Monday, 1 June 2009

Published June 1, 2009

Advance SCT reports loss of $136.6m

$70.8m loss booked from discontinued operations relating to M'sian units

By KALPANA RASHIWALA

COPPER recycler Advance SCT has posted a net loss of $136.6 million for the year ended Dec 31, 2008, against a restated net profit of $4.1 million in the preceding year.

Lacklustre: Advance SCT booked an after-tax loss of $67.6 million from its continuing operations which was partly due to the sharp fall in copper prices

The group, which suffered from the dive in copper prices, also booked a $70.8 million loss from discontinued operations relating to its Malaysian subsidiaries TTM Industries (M) Sdn Bhd (TTMI) and Tsing Technologies (M) Sdn Bhd (TTM). The group is in the process of disposing of its entire interests in the two units.

Over the weekend, Advance SCT also announced the findings of a report by Ernst & Young Advisory Services (which it engaged to conduct a special audit of the two Malaysian units), which has 'raised issues on the veracity' of the management accounts of the two units.

The veracity issues relate to certain transactions of the two units that could not be determined by E&Y due to inconsistencies in documentation, lack of proper supporting documentation and 'uncommon business practice', among other factors.

'The board views the findings of the report with serious concerns and will be reporting the findings to the relevant regulatory and governmental authorities,' Advance said in a filing to Singapore Exchange late on Friday night.

For financial year 2008, the loss from discontinued operations included impairment on doubtful receivables for TTMI of $11.5 million and for TTM of $10.3 million.

In addition, taking a prudent approach for the consolidated group accounts, the net asset values of TTMI and TTM as at Dec 31, 2008, have been written down by $17.7 million to equate to their total liabilities. Hence the net carrying value of TTMI and TTM on the group accounts is nil.

Advance SCT also booked an after-tax loss of $67.6 million from its continuing operations and this was partly due to the sharp fall in copper prices.

FY 2008 was an 'exceptionally difficult year for the group', with revenue declining to $191.9 million from $304 million in the preceding year. Advance SCT blamed the global financial crisis as a key factor for the revenue slide in the second half of FY 2008 as the crisis caused not only a reduction in demand for copper scrap and products but also resulted in the sharp fall in copper prices.

Other factors for the loss from continuing operations included impairment on doubtful trade receivables of $11.1 million (the major provisions were $4.3 million for Tsing Yi Enterprises and $6.3 million for SCT Technologies) and a goodwill write-off of $11.7 million relating to the acquisitions of TTMI ($10.8 million) and PT Nuansa Citra Cemerlang ($900,000) as these investments have been impaired.

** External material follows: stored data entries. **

/-- **One sweep of the sweep machine** (Bernstein–Vazirani 1997, §4: a loop iteration between
moving end markers; Nishimura–Ozawa 2002, Lemma 5.1: one round of the simulating machine). From
motion `sweepR`, register `φ`, head on the first cell `p` of a live stretch `cs` delimited by
`D.dl` at `p - 1` and `D.dr` at `p + |cs|` on an otherwise blank tape, after exactly `2|cs| + 5`
steps the machine is in the superposition, over the branches `ψ` of the turn unitary (amplitude
`turnAmp φ cs ψ`), of the boundary configurations at `p - 1` with register and live stretch
`sweepOut D.padL D.padR φ cs ψ`. [cite: BernsteinVaziraniSICOMP1997, §4 (Lemmas 4.4–4.13)] -/
theorem sweep_spec_gen (D : S.Delims) (c : S.machine.PCfg) (φ : S.Φ) (cs : List S.C) (b : ℤ → S.Γ')
    (a : ℂ) (hq : c.1.q = (Motion.sweepR, φ)) (hc : PCfg.cells c = paintDir 1 b c.2 (cs.map S.liveCell))
    (hdl : b (c.2 - 1) = D.dl) (hdr : b (c.2 + cs.length) = D.dr)
    (hb : ∀ z, z ≠ c.2 - 1 → z ≠ c.2 + cs.length → b z = none) :
    S.machine.pevolve^[2 * cs.length + 5] (Finsupp.single c a) =
      ∑ ψ : S.Φ, Finsupp.single (S.bdryCfg (c.2 - 1) (S.sweepOut D.padL D.padR φ cs ψ).1
        (S.sweepOut D.padL D.padR φ cs ψ).2) (a * S.turnAmp φ cs ψ) := by
  have hbl : b (c.2 - 2) = none := hb _ (by omega) (by omega)
  have hbr : b (c.2 + cs.length + 1) = none := hb _ (by omega) (by omega)
  have hlen₁ : ((scan S.ruleR φ cs).2).length = cs.length := length_scan _ _ _
  -- Step A: the rightward pass
  obtain ⟨hA1, hA2, hA3, hA4⟩ :=
    S.pass_spec (m := Motion.sweepR) (Or.inl rfl) cs c φ b a hq (by simpa using hc)
  set c₁ := S.pass Motion.sweepR c φ cs with hc₁def
  simp only [rule_sweepR, mshift_sweepR, one_mul] at hA2 hA3 hA4
  -- Step B: the right delimiter becomes the right pad
  have hhead₁ : c₁.1.tape.head = D.dr := by
    rw [head_eq_cells, hA3, hA4, paintDir_one_apply_of_le _ _ _ (by simp [hlen₁]), ← hdr]
  have hB : S.machine.pevolve (Finsupp.single c₁ a) =
      Finsupp.single (S.tgt c₁ ((Motion.pushR, (scan S.ruleR φ cs).1), S.liveCell D.padR)) a :=
    S.step_classical c₁ a (by rw [hA2, hhead₁]; exact D.table_dr _)
      (by rw [hA2, hhead₁]; exact S.not_inTurn_of_ne (by decide) _ _)
  set c₂ := S.tgt c₁ ((Motion.pushR, (scan S.ruleR φ cs).1), S.liveCell D.padR) with hc₂def
  have h2q : c₂.1.q = (Motion.pushR, (scan S.ruleR φ cs).1) := rfl
  have h2p : c₂.2 = c.2 + cs.length + 1 := by rw [hc₂def, tgt_snd, hA3]; rfl
  have h2c : PCfg.cells c₂ = Function.update (paintDir 1 b c.2 ((scan S.ruleR φ cs).2.map S.liveCell))
      (c.2 + cs.length) (S.liveCell D.padR) := by
    rw [hc₂def, cells_tgt, hA4, hA3]
  -- Step C: the quantum turn
  have hhead₂ : c₂.1.tape.head = none := by
    rw [head_eq_cells, h2p, h2c, Function.update_of_ne (by omega),
      paintDir_one_apply_of_le _ _ _ (by simp [hlen₁]), ← hbr]
  have hC := S.step_turn c₂ a _ h2q hhead₂
  -- Steps D–F on each branch `ψ`
  have hDEF : ∀ ψ : S.Φ, S.machine.pevolve^[2 + (cs.length + 1)]
      (Finsupp.single (S.tgt c₂ ((Motion.sweepL, ψ), some SCell.endR)) (a * S.turnAmp φ cs ψ)) =
      Finsupp.single (S.bdryCfg (c.2 - 1) (S.sweepOut D.padL D.padR φ cs ψ).1
        (S.sweepOut D.padL D.padR φ cs ψ).2) (a * S.turnAmp φ cs ψ) := by
    intro ψ
    set c₃ := S.tgt c₂ ((Motion.sweepL, ψ), some SCell.endR) with hc₃def
    -- the cells met by the leftward pass, in the order met, and their background
    set e : List S.C := D.padR :: ((scan S.ruleR φ cs).2).reverse with he
    set b₃ : ℤ → S.Γ' := Function.update b (c.2 + cs.length + 1) (some SCell.endR) with hb₃
    have hlen_e : e.length = cs.length + 1 := by simp [he, hlen₁]
    have h3q : c₃.1.q = (Motion.sweepL, ψ) := rfl
    have h3p : c₃.2 = c.2 + cs.length := by rw [hc₃def, tgt_snd, h2p]; simp
    have h3c : PCfg.cells c₃ = paintDir (-1) b₃ c₃.2 (e.map S.liveCell) := by
      rw [hc₃def, cells_tgt, h2c, h2p, tgt_snd, h2p]
      simp only [mshift_sweepL]
      rw [paintDir_neg_one_eq, he, List.map_cons, List.reverse_cons, List.map_reverse,
        List.reverse_reverse, paintDir_append, List.length_map, hlen₁, List.length_cons,
        List.length_reverse, List.length_map, hlen₁]
      have e1 : c.2 + ↑cs.length + 1 + -1 - (↑(cs.length + 1) : ℤ) + 1 = c.2 := by push_cast; ring
      have e2 : c.2 + 1 * (cs.length : ℤ) = c.2 + cs.length := by ring
      rw [e1, e2, paintDir_cons, paintDir_nil, Function.update_comm (by omega),
        update_paintDir_one_of_le _ _ _ (by simp [hlen₁]) (some SCell.endR)]
    obtain ⟨hD1, hD2, hD3, hD4⟩ :=
      S.pass_spec (m := Motion.sweepL) (Or.inr rfl) e c₃ ψ b₃ (a * S.turnAmp φ cs ψ) h3q h3c
    set c₄ := S.pass Motion.sweepL c₃ ψ e with hc₄def
    simp only [rule_sweepL, mshift_sweepL] at hD2 hD3 hD4
    have hlen_o : ((scan S.ruleL ψ e).2).length = cs.length + 1 := by rw [length_scan, hlen_e]
    have h4p : c₄.2 = c.2 - 1 := by rw [hD3, h3p, hlen_e]; push_cast; ring
    have h4c : PCfg.cells c₄ = paintDir 1 b₃ c.2 (((scan S.ruleL ψ e).2.map S.liveCell).reverse) := by
      rw [hD4, paintDir_neg_one_eq, h3p, List.length_map, hlen_o]
      congr 1; push_cast; ring
    -- Step E: the left delimiter becomes the left pad
    have hhead₄ : c₄.1.tape.head = D.dl := by
      rw [head_eq_cells, h4p, h4c, paintDir_apply_of_behind (Or.inl rfl) _ _ _ (by linarith), hb₃,
        Function.update_of_ne (by omega), ← hdl]
    have hE : S.machine.pevolve (Finsupp.single c₄ (a * S.turnAmp φ cs ψ)) =
        Finsupp.single (S.tgt c₄ ((Motion.pushL, (scan S.ruleL ψ e).1), S.liveCell D.padL))
          (a * S.turnAmp φ cs ψ) :=
      S.step_classical c₄ _ (by rw [hD2, hhead₄]; exact D.table_dl _)
        (by rw [hD2, hhead₄]; exact S.not_inTurn_of_ne (by decide) _ _)
    set c₅ := S.tgt c₄ ((Motion.pushL, (scan S.ruleL ψ e).1), S.liveCell D.padL) with hc₅def
    have h5q : c₅.1.q = (Motion.pushL, (scan S.ruleL ψ e).1) := rfl
    have h5p : c₅.2 = c.2 - 2 := by rw [hc₅def, tgt_snd, h4p]; simp; ring
    have h5c : PCfg.cells c₅ = Function.update (paintDir 1 b₃ c.2 (((scan S.ruleL ψ e).2.map S.liveCell).reverse))
        (c.2 - 1) (S.liveCell D.padL) := by rw [hc₅def, cells_tgt, h4c, h4p]
    -- Step F: write the left marker and turn right
    have hhead₅ : c₅.1.tape.head = none := by
      rw [head_eq_cells, h5p, h5c, Function.update_of_ne (by omega),
        paintDir_apply_of_behind (Or.inl rfl) _ _ _ (by linarith), hb₃, Function.update_of_ne (by omega),
        ← hbl]
    have hF : S.machine.pevolve (Finsupp.single c₅ (a * S.turnAmp φ cs ψ)) =
        Finsupp.single (S.tgt c₅ ((Motion.sweepR, (scan S.ruleL ψ e).1), some SCell.endL))
          (a * S.turnAmp φ cs ψ) :=
      S.step_classical c₅ _ (by rw [h5q, hhead₅]; rfl)
        (by rw [h5q, hhead₅]; exact S.not_inTurn_of_ne (by decide) _ _)
    set c₆ := S.tgt c₅ ((Motion.sweepR, (scan S.ruleL ψ e).1), some SCell.endL) with hc₆def
    -- identify `c₆` with the boundary configuration
    have h6 : c₆ = S.bdryCfg (c.2 - 1) (S.sweepOut D.padL D.padR φ cs ψ).1
        (S.sweepOut D.padL D.padR φ cs ψ).2 := by
      have hout1 : (S.sweepOut D.padL D.padR φ cs ψ).1 = (scan S.ruleL ψ e).1 := rfl
      have hout2 : (S.sweepOut D.padL D.padR φ cs ψ).2 = D.padL :: ((scan S.ruleL ψ e).2).reverse := rfl
      refine PCfg.ext_cells ?_ ?_ ?_
      · rw [bdryCfg_q, hout1]; rfl
      · rw [bdryCfg_snd, hc₆def, tgt_snd, h5p]; simp; ring
      · rw [cells_bdryCfg, hout2, hc₆def, cells_tgt, h5c, h5p, bdryCells,
          update_paintDir_of_behind (Or.inl rfl) _ _ _ (by linarith),
          update_paintDir_of_behind (Or.inl rfl) _ _ _ (by linarith), List.map_cons, paintDir_cons,
          List.map_reverse]
        have e3 : c.2 - 1 + 1 = c.2 := by ring
        rw [e3]
        refine paintDir_one_congr _ _ _ _ fun z hz => ?_
        rw [List.length_reverse, List.length_map, hlen_o] at hz
        have hlen2 : (D.padL :: ((scan S.ruleL ψ e).2).reverse).length = cs.length + 2 := by
          simp [hlen_o]
        simp only [hlen2, hb₃]
        by_cases hz1 : z = c.2 - 1
        · subst hz1; simp
        rw [Function.update_of_ne hz1]
        by_cases hz2 : z = c.2 - 2
        · subst hz2
          have e4 : (c.2 - 2 : ℤ) = c.2 - 1 - 1 := by ring
          simp [markerBg, e4]
        rw [Function.update_of_ne hz2, Function.update_of_ne hz1]
        unfold markerBg
        rw [if_neg (by omega)]
        by_cases hz3 : z = c.2 + cs.length + 1
        · subst hz3
          rw [Function.update_self, if_pos (by push_cast; ring)]
        rw [Function.update_of_ne hz3, hb z (by omega) (by omega), if_neg (by push_cast; omega)]
    -- assemble steps D, E, F
    rw [hlen_e] at hD1
    rw [Function.iterate_add_apply, hD1]
    show S.machine.pevolve (S.machine.pevolve (Finsupp.single c₄ _)) = _
    rw [hE, hF, h6]
  -- assemble everything
  have hsplit : 2 * cs.length + 5 = (2 + (cs.length + 1)) + (2 + cs.length) := by ring
  rw [hsplit, Function.iterate_add_apply, Function.iterate_add_apply S.machine.pevolve 2 cs.length, hA1]
  show S.machine.pevolve^[2 + (cs.length + 1)]
    (S.machine.pevolve (S.machine.pevolve (Finsupp.single c₁ a))) = _
  rw [hB, hC, iterate_pevolve_finset_sum]
  refine Finset.sum_congr rfl fun ψ _ => ?_
  rw [Finsupp.smul_single_one]
  exact hDEF ψ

The company issued a profit warning on April 29 saying that the group consolidated loss for FY 2008 will be $100 million or more, subject to completion of an audit.

The group had negative net asset value per share of 5.62 cents as at Dec 31, 2008, against positive NAV per share of 38.68 cents at end-2007.

Cash and bank balances were whittled from $53.5 million at end-2007 to $2.3 million at end-2008.

Advance SCT also had net current liabilities of about $66.5 million as at end-2008, against (restated) net current assets of $28.2 million a year earlier, at group level.

The latest results statement also show that bankers' facilities for TTMI of RM123.9 million (S$51.3 million) are secured against corporate guarantees of the company.

Looking ahead, Advance said: 'Weaknesses in management and accounting controls had also contributed to the cashflow difficulties today. The group expects to continue to face a challenging business environment in the coming year while it restructures itself to recover from a tight cashflow situation.'

Among other things, it is considering divesting non-core businesses to unlock liquidity.

The board and management are also reviewing options to grow the group, including forming strategic alliances to leverage on the expertise, financial muscle and market access of more established players in the business.